Sejak masa akhir pemerintahan SBY sampai setahun pertama pemerintahan Jokowi-JK, arah pergerakan rupiah sudah nyaris ‘confirmed’ melemah secara simultan. Data– data fundamental ekonomi nasional terus menyemai efek psikologis market yang negatif kepada pasar. Pesimisme semakin menggumpal yang akhirnya membuat pelaku pasar memilih untuk menunggu, bahkan malah hengkang dari arena domestik menuju lokasi-lokasi yang lebih pasti, stabil, dan menguntungkan.

Guncangan dari Tiongkok dan ketidakpastian yang muncul akibat tarik-ulur kenaikan tingkat suku bunga The Fed telah membuat segala daya dan upaya pemerintah bersama otoritas moneter menjadi tak berpengaruh besar terhadap penguatan mata uang dan pasar ekuitas. Capital inflow semakin sulit didorong meskipun surat utang terus membukukan penjualan yang hampir mendekati limit APBN 2015.

Bahkan, Bank Indonesia (BI) memprediksi kondisi ekonomi Indonesia sampai semester I tahun depan belum akan menunjukkan perbaikan signifi kan. Prediksi ini tentu sangat bisa dipahami jika melihat data-data indikator ekonomi yang ada. Lihat saja misalnya, data defisit transaksi berjalan atau current account deficit (CAD) dan defisit Neraca Pembayaran Indonesia (NPI). Secara historis, kondisi defi sit dua sisi ini sebenarnya jarang terjadi karena jika dilihat data dari tahun ke tahun sejak akhir 2011 hingga sekarang, Indonesia hanya mengalami defi sit transaksi berjalan saja.
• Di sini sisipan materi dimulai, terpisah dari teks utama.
/-- **Decay of the Fock coefficients of a smooth section along one holomorphic theta function**:
`Σ_α (|α|+1)^k |(φ, δ̄^α θ)|/‖δ̄^α θ‖ < ∞` for `φ ∈ A^{0,0}(L(H,χ))`, `θ ∈ H⁰(L(H,χ))` with `‖θ‖ = 1` — from the
Stage-1 bound `Σ_{α∈S} (1+|α|)^{2n} |(φ, δ̄^αθ)|²/‖δ̄^αθ‖² ≤ C_n` (`sum_fockCoeff_pow_le`, the eigenvalue trick with
`(1 + Δ_∅)^n`), `2ab ≤ a² + b²` and `Σ_α (|α|+1)^{-2g} < ∞`. [cite: Folland1989, §1.7 (vii)] -/
theorem summable_pow_mul_norm_ahInner_fockOp_div (hη : IsNSForm Φ η) (hχ : IsSemicharacter Φ η χ)
    (hb : ∀ μ ν, μ ≠ ν → hermOf η (b μ) (b ν) = 0) (hpos : ∀ ν, 0 < frameDiag η b ν) {θ : E → ℂ}
    (hθ : θ ∈ thetaFunctions Φ (canonicalFactor Φ η χ)) (hθ1 : ahInner Φ η θ θ = 1) {φ : E → ℂ}
    (hφ : φ ∈ smoothTheta Φ (canonicalFactor Φ η χ)) (k : ℕ) :
    Summable fun α : Fin g → ℕ ↦ ((((∑ i, α i : ℕ) : ℝ) + 1) ^ k *
      (‖ahInner Φ η φ (fockOp η b α θ)‖ / Real.sqrt (fockNormSq η b α))) := by
  classical
  obtain ⟨c, hc0, hc⟩ := exists_pos_le_pi_mul_frameDiag hpos
  have hθA := thetaFunctions_le_smoothTheta _ hθ
  have hhol : ∀ ν x, dbarAlong (b ν) θ x = 0 := fun ν x ↦ dbarAlong_eq_zero_of_mem_thetaFunctions hθ (b ν) x
  -- the square-summable majorant from Stage 1
  set n : ℕ := k + g with hn
  set C : ℝ := (max 1 c⁻¹) ^ (2 * n) *
    (ahInner Φ η (onePlusLaplaceIter η b (fun _ ↦ (1 : ℝ)) n φ) (onePlusLaplaceIter η b (fun _ ↦ (1 : ℝ)) n φ)).re
  set F : (Fin g → ℕ) → ℝ := fun α ↦ (1 + ∑ ν, (α ν : ℝ)) ^ (2 * n) *
    (‖ahInner Φ η φ (fockOp η b α θ)‖ ^ 2 / (ahInner Φ η (fockOp η b α θ) (fockOp η b α θ)).re) with hF
  have hFnn : ∀ α, 0 ≤ F α := fun α ↦ mul_nonneg (by positivity)
    (div_nonneg (sq_nonneg _) (ahInner_self_nonneg Φ η _).1)
  have hFsum : Summable F :=
    summable_of_sum_le hFnn fun S ↦ sum_fockCoeff_pow_le hη hχ hb hθA hhol hφ hc0 hc n S
  have hG := summable_inv_deg_add_one_pow g
  refine ((hFsum.add hG).mul_left (1 / 2 : ℝ)).of_nonneg_of_le (fun α ↦ by positivity) fun α ↦ ?_
  -- `(|α|+1)^k a ≤ ½ (F α + (|α|+1)^{-2g})` with `F α = (|α|+1)^{2n} a²`
  have hN := fockNormSq_pos η b hpos α
  have hnorm : (ahInner Φ η (fockOp η b α θ) (fockOp η b α θ)).re = fockNormSq η b α := by
    rw [re_ahInner_fockOp_self hη hχ hb hθA hhol α, hθ1, Complex.one_re, mul_one]
  set A : ℝ := ((∑ i, α i : ℕ) : ℝ) + 1 with hA
  have hA1 : 1 ≤ A := by rw [hA]; have : (0:ℝ) ≤ (∑ i, α i : ℕ) := Nat.cast_nonneg _; linarith
  set a : ℝ := ‖ahInner Φ η φ (fockOp η b α θ)‖ / Real.sqrt (fockNormSq η b α) with ha
  have hFa : F α = A ^ (2 * n) * a ^ 2 := by
    rw [hF]
    dsimp only
    rw [hnorm, ha, div_pow, Real.sq_sqrt hN.le, hA]
    push_cast
    ring
  have hAk : A ^ k * a = (A ^ n * a) * (A ^ g)⁻¹ := by
    rw [hn, pow_add]; field_simp
  rw [hAk, hFa, show A ^ (2 * n) * a ^ 2 = (A ^ n * a) ^ 2 by ring,
    show (A ^ (2 * g))⁻¹ = ((A ^ g)⁻¹) ^ 2 by rw [inv_pow, ← pow_mul, mul_comm g 2]]
  nlinarith [sq_nonneg (A ^ n * a - (A ^ g)⁻¹)]

/-- **The Fock expansion of a smooth section (existence).** For a Riemann form `H`, an `H`-orthogonal `ℂ`-basis
`e` with `h_ν > 0` and every `φ ∈ A^{0,0}(L(H, χ))` there is rapidly decreasing `H⁰(L(H, χ))`-valued Fock data `κ`
with `φ = Σ_α δ̄^α κ_α`; explicitly `κ_α = Σ_i ((φ, δ̄^α θ_i)/N(α)) θ_i` for an `L²_h`-orthonormal basis `(θ_i)` of
`H⁰(L(H, χ))` (decay from Stage 1, synthesis from Stage 3b, identification of `φ` with its series by Stage 2).
[cite: Folland1989, §1.7 (vii)] -/
theorem IsRiemannForm.exists_isFockData_fockSeries_eq (hη : IsRiemannForm Φ η) (hχ : IsSemicharacter Φ η χ)
    (bB : Module.Basis (Fin g) ℂ E) (hb : ∀ μ ν, μ ≠ ν → hermOf η (bB μ) (bB ν) = 0)
    (hpos : ∀ ν, 0 < frameDiag η bB ν) {φ : E → ℂ} (hφ : φ ∈ smoothTheta Φ (canonicalFactor Φ η χ)) :
    ∃ κ : (Fin g → ℕ) → E → ℂ, IsFockData Φ η χ bB κ ∧ fockSeries η bB κ = φ := by
  classical
  have hη' := hη.isNSForm
  have h11 := hη'.type_one_one
  have hspan : ∀ w, w ∈ Submodule.span ℂ (Set.range bB) := fun w ↦ bB.mem_span w
  obtain ⟨n, θ, hθ, horth, hexp⟩ := exists_ahInner_orthonormalBasis hη' hχ
  have hθA : ∀ i, θ i ∈ smoothTheta Φ (canonicalFactor Φ η χ) := fun i ↦ thetaFunctions_le_smoothTheta _ (hθ i)
  have hθ1 : ∀ i, ahInner Φ η (θ i) (θ i) = 1 := fun i ↦ by rw [horth, if_pos rfl]
  have hθn : ∀ i, ahNorm Φ η (θ i) = 1 := fun i ↦ by rw [ahNorm_def, hθ1, Complex.one_re, Real.sqrt_one]
  -- the data
  set κ : (Fin g → ℕ) → E → ℂ := fun α ↦
    ∑ i, (ahInner Φ η φ (fockOp η bB α (θ i)) / (fockNormSq η bB α : ℂ)) • θ i with hκ_def
  have hκmem : ∀ α, κ α ∈ thetaFunctions Φ (canonicalFactor Φ η χ) := fun α ↦
    Submodule.sum_mem _ fun i _ ↦ Submodule.smul_mem _ _ (hθ i)
  have hκ : IsFockData Φ η χ bB κ := by
    refine ⟨hκmem, fun k ↦ ?_⟩
    have hmaj : ∀ α, fockWt Φ η bB k κ α ≤ ∑ i, (((∑ j, α j : ℕ) : ℝ) + 1) ^ k *
        (‖ahInner Φ η φ (fockOp η bB α (θ i))‖ / Real.sqrt (fockNormSq η bB α)) := by
      intro α
      have hN := fockNormSq_pos η bB hpos α
      have hsN := Real.sqrt_pos.2 hN
      rw [fockWt_apply, ← Finset.mul_sum]
      refine mul_le_mul_of_nonneg_left ?_ (by positivity)
      calc Real.sqrt (fockNormSq η bB α) * ahNorm Φ η (κ α)
          ≤ Real.sqrt (fockNormSq η bB α) *
              ∑ i, ahNorm Φ η ((ahInner Φ η φ (fockOp η bB α (θ i)) / (fockNormSq η bB α : ℂ)) • θ i) :=
            mul_le_mul_of_nonneg_left (ahNorm_sum_le hη' hχ _ fun i _ ↦ Submodule.smul_mem _ _ (hθA i)) hsN.le
        _ = ∑ i, ‖ahInner Φ η φ (fockOp η bB α (θ i))‖ / Real.sqrt (fockNormSq η bB α) := by
            rw [Finset.mul_sum]
            refine Finset.sum_congr rfl fun i _ ↦ ?_
            rw [ahNorm_smul, hθn, mul_one, norm_div, Complex.norm_real, Real.norm_eq_abs, abs_of_pos hN]
            set sN := Real.sqrt (fockNormSq η bB α) with hsN_def
            have hNs : fockNormSq η bB α = sN ^ 2 := by rw [hsN_def, Real.sq_sqrt hN.le]
            rw [hNs]
            field_simp
    exact (summable_sum fun i _ ↦ summable_pow_mul_norm_ahInner_fockOp_div hη' hχ hb hpos (hθ i) (hθ1 i) hφ k).of_nonneg_of_le
      (fun α ↦ fockWt_nonneg k _ α) hmaj
  refine ⟨κ, hκ, ?_⟩
  -- `φ − Σ_α δ̄^α κ_α` has vanishing Fock coefficients
  have hS : fockSeries η bB κ ∈ smoothTheta Φ (canonicalFactor Φ η χ) := hκ.fockSeries_mem_smoothTheta hη' hχ hb hpos
  have hψ : φ - fockSeries η bB κ ∈ smoothTheta Φ (canonicalFactor Φ η χ) := sub_mem hφ hS
  have hzero := hη.eq_zero_of_forall_ahInner_fockOp_eq_zero hχ hb hpos hspan hψ fun θ' hθ' β ↦ by
    have hN : (fockNormSq η bB β : ℂ) ≠ 0 := by exact_mod_cast (fockNormSq_pos η bB hpos β).ne'
    have hψβ := fockOp_mem_smoothTheta_of_mem_thetaFunctions (b := ⇑bB) hη' hθ' β
    rw [ahInner_sub_left hη' hχ hφ hS hψβ, hκ.ahInner_fockSeries_fockOp hη' hχ hb hpos hθ' β, sub_eq_zero]
    -- expand `θ'` in the orthonormal basis on the left, and `κ_β` on the right
    have hθ'A := thetaFunctions_le_smoothTheta _ hθ'
    rw [hκ_def]
    dsimp only
    rw [ahInner_sum_smul_left hη' hχ _ (fun i _ ↦ hθA i) hθ'A, Finset.mul_sum]
    conv_lhs => rw [hexp θ' hθ', fockOp_finset_sum_smul h11 _ _ (fun i ↦ (hθA i).1) β,
      ahInner_sum_smul_right hη' hχ _ hφ (fun i _ ↦ fockOp_mem_smoothTheta_of_mem_thetaFunctions hη' (hθ i) β)]
    refine Finset.sum_congr rfl fun i _ ↦ ?_
    rw [← ahInner_conj_symm]
    field_simp
  exact (sub_eq_zero.1 hzero).symm

end Expansion

/-! # Part C — Dolbeault vanishing for positive `L` and Theorem 1.6.1 -/

/-! ## §12 Scaled Fock data; `δ̄_ν ∂̄_ν` and `Δ_I` on Fock series -/

section Diagonal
Seperti sederhana, NPI mencatat transaksi ekonomi antara penduduk Indonesia dan yang bukan penduduk Indonesia pada suatu periode tertentu. Transaksi NPI terdiri dari transaksi berjalan, transaksi modal, dan transaksi finansial, sedangkan neraca transaksi berjalan fokus pada transaksi ekspor dan impor, baik barang maupun jasa, pendapatan investasi, pembayaran cicilan, dan pokok utang luar negeri, serta saldo kiriman dan transfer uang dari dan ke luar negeri.

Menurut BI, surplus baru akan terjadi ketika situasi relatif tenang. Nah, situasi tenang tersebut diperkirakan hanya akan berlangsung pada triwulan ketiga tahun depan. Artinya, pada triwulan III 2015 hingga triwulan II 2016, NPI diperkirakan masih akan tetap defisit.

Berdasarkan data saat ini, pada triwulan II 2015, defisit NPI yang sudah dialami Indonesia ialah sebesar US$ 2,93 miliar. Defi sit terjadi karena surplus transaksi finansial turun ke posisi US$ 2,48 miliar dari US$ 6,31 miliar pada triwulan sebelumnya. Secara historis, Defi sit NPI terakhir kali dialami Indonesia pada 2013 sebesar US$ 7,14 miliar. Nah, dengan infl ow yang minim seperti inilah yang membuat BI akhirnya juga ikut mengubah proyeksi pergerakan rupiah pada tahun depan, yakni dalam kisaran Rp13.700 Rp13.900 per dolar AS.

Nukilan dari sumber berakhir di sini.